Book: Paperback | 129 x 198mm | 304 pages | ISBN 9780141042749 | 02 Jun 2011 | Fig Tree
Girl in Translation

New York Times bestseller Girl in Translation is Jean Kwok’s powerful story of a Chinese immigrant family in Brooklyn and their gifted daughter trying to life with no money and no English.

Kimberley Chang and her mother move from Hong Kong to New York. A new life awaits them – making a new home in a new country. But all they can afford is a verminous, broken-windowed Brooklyn apartment. The only heating is an unreliable oven. They are deep in debt.

And neither one speaks one word of English.

Yet there is hope. Eleven-year-old Kim goes to school. And though cut off by an alien language and culture and forced by poverty to work nights in a sweatshop – she finds the classroom challenges liberating. In books and learning she’ll be saved. But can Kim successfully turn to lost girl from Hong Kong into a happy American woman? And should she?

Jean Kwok’s powerful and moving tale of hardship and triumph, of heartbreak and love, speaks of all that gets lost in translation.

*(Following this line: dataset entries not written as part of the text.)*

/-- **Local minorisation at time one, near a controllable equilibrium** (Hörmander-free): if
`Y x₀ = 0` and `(DY(x₀), v₁)` satisfies Kalman's condition, there are `ε₁, r > 0` and `c > 0` such
that `P_1(z, T) ≥ c · Λ(T)` for every measurable `T ⊆ B(x₀, r)` and every initial condition
`z ∈ B(x₀, ε₁)`. [cite: CuneoEckmannHairerReyBellet2018, Prop 3.6 (proof)] -/
theorem minorization_at_one :
    ∃ ε₁ : ℝ, 0 < ε₁ ∧ ∃ r : ℝ, 0 < r ∧ ∃ c : ℝ≥0∞, 0 < c ∧
      ∀ z ∈ ball x₀ ε₁, ∀ T ⊆ ball x₀ r, MeasurableSet T →
        c * Λ T ≤ sdeKernel Y v₁ v₂ 1 z T := by
  classical
  -- the level `m` and the skeleton objects
  obtain ⟨m, hm⟩ := D.exists_skeleton_level_surjective hY hx₀ hv₁ hv₂ hKal
  obtain ⟨g, hg⟩ := exists_skelForcingCLM (F := D.noise) m v₁ v₂
  obtain ⟨S, hSapply, hS, huniq, hdiff⟩ := D.exists_skelSol m hv₁ hv₂ g hg le_rfl hY
  have hS0 : S (x₀, 0, 0) = ContinuousMap.const I x₀ := D.skelSol_equilibrium m hSapply hx₀
  have hsurjT := hm g hg S hS huniq
  -- the map `f (z, ρ) x = S (z, x, ρ) 1` and its partial differential in `x`
  let ι : PairSkeleton m →L[ℝ] E × PairSkeleton m × C(I, D.noise) :=
    (ContinuousLinearMap.inr ℝ E (PairSkeleton m × C(I, D.noise))).comp
      (ContinuousLinearMap.inl ℝ (PairSkeleton m) C(I, D.noise))
  have hι : ∀ x : PairSkeleton m, ι x = ((0 : E), x, (0 : C(I, D.noise))) := fun x => rfl
  let f : E × C(I, D.noise) → PairSkeleton m → E := fun p x => S (p.1, x, p.2) 1
  let f' : E × C(I, D.noise) → PairSkeleton m → PairSkeleton m →L[ℝ] E :=
    fun p x => (ContinuousMap.evalCLM ℝ (1 : I)).comp ((fderiv ℝ S (p.1, x, p.2)).comp ι)
  have hSd : Differentiable ℝ S := hdiff.differentiable one_ne_zero
  have hf' : ∀ p x, HasFDerivAt (f p) (f' p x) x := by
    intro p x
    have hA : HasFDerivAt (fun x : PairSkeleton m => (p.1, x, p.2)) ι x := by
      have h1 : (fun x : PairSkeleton m => (p.1, x, p.2)) = fun x => ι x + (p.1, 0, p.2) := by
        funext x; rw [hι]; simp
      rw [h1]
      exact ι.hasFDerivAt.add_const _
    have hSx := (hSd (p.1, x, p.2)).hasFDerivAt.comp x hA
    exact (ContinuousMap.evalCLM ℝ (1 : I)).hasFDerivAt.comp x hSx
  have hcontf' : Continuous fun q : (E × C(I, D.noise)) × PairSkeleton m => f' q.1 q.2 := by
    have h1 : Continuous fun q : (E × C(I, D.noise)) × PairSkeleton m =>
        fderiv ℝ S (q.1.1, q.2, q.1.2) :=
      (hdiff.continuous_fderiv one_ne_zero).comp (by fun_prop)
    exact continuous_const.clm_comp (h1.clm_comp continuous_const)
  have hcontf : Continuous fun p : E × C(I, D.noise) => f p 0 :=
    (ContinuousMap.evalCLM ℝ (1 : I)).continuous.comp (hdiff.continuous.comp (by fun_prop))
  have hf00 : f (x₀, 0) 0 = x₀ := by
    show S (x₀, (0 : PairSkeleton m), (0 : C(I, D.noise))) 1 = x₀
    rw [hS0]
    rfl
  have hsurj : LinearMap.range (f' (x₀, 0) 0 : PairSkeleton m →ₗ[ℝ] E) = ⊤ := hsurjT
  -- nontriviality of the skeleton space
  haveI : Nontrivial (PairSkeleton m) := by
    refine ⟨⟨0, (fun _ => 1, 0), fun h => ?_⟩⟩
    have := congrArg (fun q : PairSkeleton m => q.1 ⟨0, Nat.two_pow_pos m⟩) h
    simp at this
  -- Haar instances on the skeleton space
  haveI hpiS : (volume : Measure (Fin (2 ^ m) → ℝ)).IsAddHaarMeasure := isAddHaarMeasure_volume_pi _
  haveI hvolS : (volume : Measure (PairSkeleton m)).IsAddHaarMeasure :=
    Measure.prod.instIsAddHaarMeasure (volume : Measure (Fin (2 ^ m) → ℝ))
      (volume : Measure (Fin (2 ^ m) → ℝ))
  -- the submersion estimate, uniformly in `(z, ρ)` near `(x₀, 0)`
  obtain ⟨V, hV, ρ₀, hρ₀, r, hr, c, hc, hmin⟩ :=
    exists_measure_preimage_ge_of_surjective (volume : Measure (PairSkeleton m)) Λ f f'
      (Eventually.of_forall fun q => hf' q.1 q.2) hcontf'.continuousAt hcontf.continuousAt hsurj
  rw [hf00] at hmin
  obtain ⟨ε₁, hε₁, hε₁V⟩ := Metric.mem_nhds_iff.1 hV
  -- the law of the skeleton dominates Lebesgue measure on the ball of radius `ρ₀`
  obtain ⟨c₂, hc₂, hskel⟩ := exists_wienerPair_map_pairSkel_ge m ρ₀
  -- the good remainders
  have hCpos : 0 < (‖v₁‖ + ‖v₂‖ + 1) * (1 + 2 * 2 ^ m) := by positivity
  set ε' : ℝ := ε₁ / 2 / ((‖v₁‖ + ‖v₂‖ + 1) * (1 + 2 * 2 ^ m)) with hε'
  have hε'pos : 0 < ε' := by positivity
  have hε'bound : (‖v₁‖ + ‖v₂‖) * ((1 + 2 * 2 ^ m) * ε') < ε₁ := by
    have h1 : (‖v₁‖ + ‖v₂‖) * ((1 + 2 * 2 ^ m) * ε') ≤ (‖v₁‖ + ‖v₂‖ + 1) * ((1 + 2 * 2 ^ m) * ε') :=
      mul_le_mul_of_nonneg_right (by linarith) (by positivity)
    have h2 : (‖v₁‖ + ‖v₂‖ + 1) * ((1 + 2 * 2 ^ m) * ε') = ε₁ / 2 := by
      rw [hε']; field_simp
    linarith
  -- the set of good remainder pairs (countably many conditions: measurable)
  set GoodR : Set WienerPair := {rr | (∀ n k : ℕ, ((k : ℝ≥0) / 2 ^ n ≤ 1) →
      |rr.1 ((k : ℝ≥0) / 2 ^ n)| ≤ (1 + 2 * 2 ^ m) * ε' ∧ |rr.2 ((k : ℝ≥0) / 2 ^ n)| ≤ (1 + 2 * 2 ^ m) * ε')}
    with hGoodR
  have hGoodRm : MeasurableSet GoodR := by
    have : GoodR = ⋂ n : ℕ, ⋂ k : ℕ, {rr : WienerPair | ((k : ℝ≥0) / 2 ^ n ≤ 1) →
        |rr.1 ((k : ℝ≥0) / 2 ^ n)| ≤ (1 + 2 * 2 ^ m) * ε' ∧
          |rr.2 ((k : ℝ≥0) / 2 ^ n)| ≤ (1 + 2 * 2 ^ m) * ε'} := by
      ext rr; simp [hGoodR]
    rw [this]
    refine MeasurableSet.iInter fun n => MeasurableSet.iInter fun k => ?_
    by_cases hkn : (k : ℝ≥0) / 2 ^ n ≤ 1
    · simp only [hkn, forall_const]
      exact (measurableSet_le ((measurable_pi_apply _).comp measurable_fst).abs measurable_const).inter
        (measurableSet_le ((measurable_pi_apply _).comp measurable_snd).abs measurable_const)
    · simp [hkn]
  -- the good event of the Brownian pair forces a good remainder
  have hgood_sub : goodEvent ε' 1 ⊆ (pairRem m) ⁻¹' GoodR := by
    intro w hw n k hk
    exact abs_pairRem_le_of_mem_goodEvent m hw hk
  have hgood_pos : 0 < wienerPair (goodEvent ε' 1) := wienerPair_goodEvent_pos hε'pos 1
  -- the constant
  refine ⟨ε₁, hε₁, r, hr, c₂ * c * wienerPair (goodEvent ε' 1),
    ENNReal.mul_pos (ENNReal.mul_pos hc₂.ne' hc.ne').ne' hgood_pos.ne', fun z hz T hT hTm => ?_⟩
  -- the transition probability as a Wiener integral, factorised through the skeleton
  have hkernel : sdeKernel Y v₁ v₂ 1 z T =
      wienerPair ((fun w => sdeSolMap Y v₁ v₂ 1 z (pairPath w)) ⁻¹' T) := by
    have h := D.sdeKernel_apply' hv₁ hv₂ 1 z hTm
    simpa using h
  -- the integrand `G(x, rr) = 1_T(Φ_1(z, PL x + rr)) 1_{GoodR}(rr)`
  have h1m := D.measurable_sdeSolMap hv₁ hv₂ (1 : ℝ)
  have h2m : Measurable fun q : PairSkeleton m × WienerPair => ((z : E), pairRecon m q.1 q.2) :=
    measurable_const.prodMk (measurable_pairRecon m)
  have hsolm : Measurable ((fun p : E × WienerPair => sdeSolMap Y v₁ v₂ 1 p.1 p.2) ∘
      (fun q : PairSkeleton m × WienerPair => ((z : E), pairRecon m q.1 q.2))) :=
    Measurable.comp h1m h2m
  let G : PairSkeleton m × WienerPair → ℝ≥0∞ := fun q =>
    ((T.indicator (1 : E → ℝ≥0∞)) ∘ ((fun p : E × WienerPair => sdeSolMap Y v₁ v₂ 1 p.1 p.2) ∘
      (fun q : PairSkeleton m × WienerPair => ((z : E), pairRecon m q.1 q.2)))) q *
      GoodR.indicator 1 q.2
  have hGm : Measurable G :=
    ((measurable_one.indicator hTm).comp hsolm).mul ((measurable_one.indicator hGoodRm).comp measurable_snd)
  -- `G(Ξ ω, R ω) ≤ 1_{Φ_1(z, B ω) ∈ T}`
  have hGle : ∀ w, G (pairSkel m w, pairRem m w) ≤
      ((fun w => sdeSolMap Y v₁ v₂ 1 z (pairPath w)) ⁻¹' T).indicator 1 w := by
    intro w
    simp only [G, Function.comp_apply]
    rw [pairRecon_pairSkel_pairRem]
    by_cases hmem : sdeSolMap Y v₁ v₂ 1 z (pairPath w) ∈ T
    · rw [indicator_of_mem hmem, indicator_of_mem
        (show w ∈ (fun w => sdeSolMap Y v₁ v₂ 1 z (pairPath w)) ⁻¹' T from hmem)]
      simp only [Pi.one_apply, one_mul]
      exact indicator_le_self' (fun _ _ => zero_le_one) _
    · rw [indicator_of_notMem hmem, zero_mul]
      exact zero_le
  -- for a good remainder of the Brownian pair, the inner integral is at least `c₂ c Λ(T)`
  have hinner : ∀ w, pairRem m w ∈ GoodR →
      c₂ * c * Λ T ≤ ∫⁻ x, G (x, pairRem m w) ∂(wienerPair.map (pairSkel m)) := by
    intro w hwR
    set rr := pairRem m w with hrr
    have hr1 : Continuous rr.1 := continuous_pairRem_fst m w
    have hr2 : Continuous rr.2 := continuous_pairRem_snd m w
    obtain ⟨hr10, hr20⟩ := pairRem_apply_zero' m w
    -- the remainder noise path and its smallness
    let ρr : C(I, D.noise) := remNoisePath m hv₁ hv₂ w
    have hρr : ∀ τ : I, (ρr τ : E) = rr.1 ⟨(τ : ℝ), τ.2.1⟩ • v₁ + rr.2 ⟨(τ : ℝ), τ.2.1⟩ • v₂ :=
      fun τ => remNoisePath_apply m hv₁ hv₂ w τ
    have hsmall : ∀ u : ℝ≥0, u ≤ 1 →
        |rr.1 u| ≤ (1 + 2 * 2 ^ m) * ε' ∧ |rr.2 u| ≤ (1 + 2 * 2 ^ m) * ε' := by
      intro u hu
      exact ⟨abs_le_of_dyadic hr1 (fun n k hk => (hwR n k hk).1) hu,
        abs_le_of_dyadic hr2 (fun n k hk => (hwR n k hk).2) hu⟩
    have hρnorm : ‖ρr‖ < ε₁ := by
      refine (ContinuousMap.norm_lt_iff _ hε₁).2 fun τ => ?_
      rw [Submodule.coe_norm, hρr]
      obtain ⟨h1, h2⟩ := hsmall ⟨(τ : ℝ), τ.2.1⟩ (by exact_mod_cast τ.2.2)
      have hL' : ‖rr.1 ⟨(τ : ℝ), τ.2.1⟩ • v₁‖ ≤ ‖v₁‖ * ((1 + 2 * 2 ^ m) * ε') := by
        rw [norm_smul, Real.norm_eq_abs, mul_comm]
        exact mul_le_mul_of_nonneg_left h1 (norm_nonneg _)
      have hR' : ‖rr.2 ⟨(τ : ℝ), τ.2.1⟩ • v₂‖ ≤ ‖v₂‖ * ((1 + 2 * 2 ^ m) * ε') := by
        rw [norm_smul, Real.norm_eq_abs, mul_comm]
        exact mul_le_mul_of_nonneg_left h2 (norm_nonneg _)
      calc _ ≤ ‖rr.1 ⟨(τ : ℝ), τ.2.1⟩ • v₁‖ + ‖rr.2 ⟨(τ : ℝ), τ.2.1⟩ • v₂‖ := norm_add_le _ _
        _ ≤ ‖v₁‖ * ((1 + 2 * 2 ^ m) * ε') + ‖v₂‖ * ((1 + 2 * 2 ^ m) * ε') := add_le_add hL' hR'
        _ = (‖v₁‖ + ‖v₂‖) * ((1 + 2 * 2 ^ m) * ε') := by ring
        _ < ε₁ := hε'bound
    -- `(z, ρr) ∈ V`
    have hzρ : ((z, ρr) : E × C(I, D.noise)) ∈ V := by
      refine hε₁V ?_
      rw [mem_ball, Prod.dist_eq, max_lt_iff, dist_zero_right]
      exact ⟨mem_ball.1 hz, hρnorm⟩
    -- the inner integrand is the indicator of `{x | f (z, ρr) x ∈ T}`
    have hGeq : ∀ x, G (x, rr) = ((f (z, ρr)) ⁻¹' T).indicator 1 x := by
      intro x
      simp only [G, Function.comp_apply]
      rw [indicator_of_mem hwR, Pi.one_apply, mul_one,
        D.sdeSolMap_one_pairRecon_eq_skelSol m hv₁ hv₂ hSapply x hr1 hr2 hr10 hr20 ρr hρr z]
      rfl
    simp_rw [hGeq]
    have hfTm : MeasurableSet ((f (z, ρr)) ⁻¹' T) :=
      ((hf' (z, ρr) ·) |> fun h => (continuous_iff_continuousAt.2 fun x => (h x).continuousAt)).measurable hTm
    rw [lintegral_indicator_one hfTm]
    calc c₂ * c * Λ T = c₂ * (c * Λ T) := mul_assoc _ _ _
      _ ≤ c₂ * volume (closedBall (0 : PairSkeleton m) ρ₀ ∩ f (z, ρr) ⁻¹' T) :=
          mul_le_mul' le_rfl (hmin (z, ρr) hzρ T hT hTm)
      _ ≤ wienerPair.map (pairSkel m) (closedBall (0 : PairSkeleton m) ρ₀ ∩ f (z, ρr) ⁻¹' T) :=
          hskel _ inter_subset_left (measurableSet_closedBall.inter hfTm)
      _ ≤ wienerPair.map (pairSkel m) (f (z, ρr) ⁻¹' T) := measure_mono inter_subset_right
  -- assemble: Wiener integral ≥ factorised integral ≥ good part
  rw [hkernel, ← lintegral_indicator_one ((hTm.preimage
    (D.measurable_sdeSolMap_pairPath_right hv₁ hv₂ 1 z)))]
  calc c₂ * c * wienerPair (goodEvent ε' 1) * Λ T
      = c₂ * c * Λ T * wienerPair (goodEvent ε' 1) := by ring
    _ ≤ c₂ * c * Λ T * wienerPair ((pairRem m) ⁻¹' GoodR) := by
        gcongr
    _ = ∫⁻ w, ((pairRem m) ⁻¹' GoodR).indicator (fun _ => c₂ * c * Λ T) w ∂wienerPair := by
        rw [lintegral_indicator_const (hGoodRm.preimage (measurable_pairRem m))]
    _ ≤ ∫⁻ w, ∫⁻ x, G (x, pairRem m w) ∂(wienerPair.map (pairSkel m)) ∂wienerPair := by
        refine lintegral_mono fun w => ?_
        by_cases hwR : pairRem m w ∈ GoodR
        · rw [indicator_of_mem (show w ∈ (pairRem m) ⁻¹' GoodR from hwR)]
          exact hinner w hwR
        · rw [indicator_of_notMem (show w ∉ (pairRem m) ⁻¹' GoodR from hwR)]
          exact zero_le
    _ = ∫⁻ w, G (pairSkel m w, pairRem m w) ∂wienerPair := (lintegral_pairSkel_pairRem m hGm).symm
    _ ≤ ∫⁻ w, ((fun w => sdeSolMap Y v₁ v₂ 1 z (pairPath w)) ⁻¹' T).indicator 1 w ∂wienerPair :=
        lintegral_mono hGle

‘A sensitively handled rites-of-passage account…has the unmistakable ring of authenticity’ Metro

‘A truly amazing story that’ll leave you full of admiration and affection for the characters’ Easy Living

‘A classic and moving immigration story’ Red

Jean Kwok emigrated from Hong Kong to Brooklyn as a child; her first novel Girl in Translation is based loosely on her own experience as a Chinese immigrant in America. With Girl in Translation Jean Kwok has won the American Library Association Alex Award, an Orange New Writers title and international critical acclaim.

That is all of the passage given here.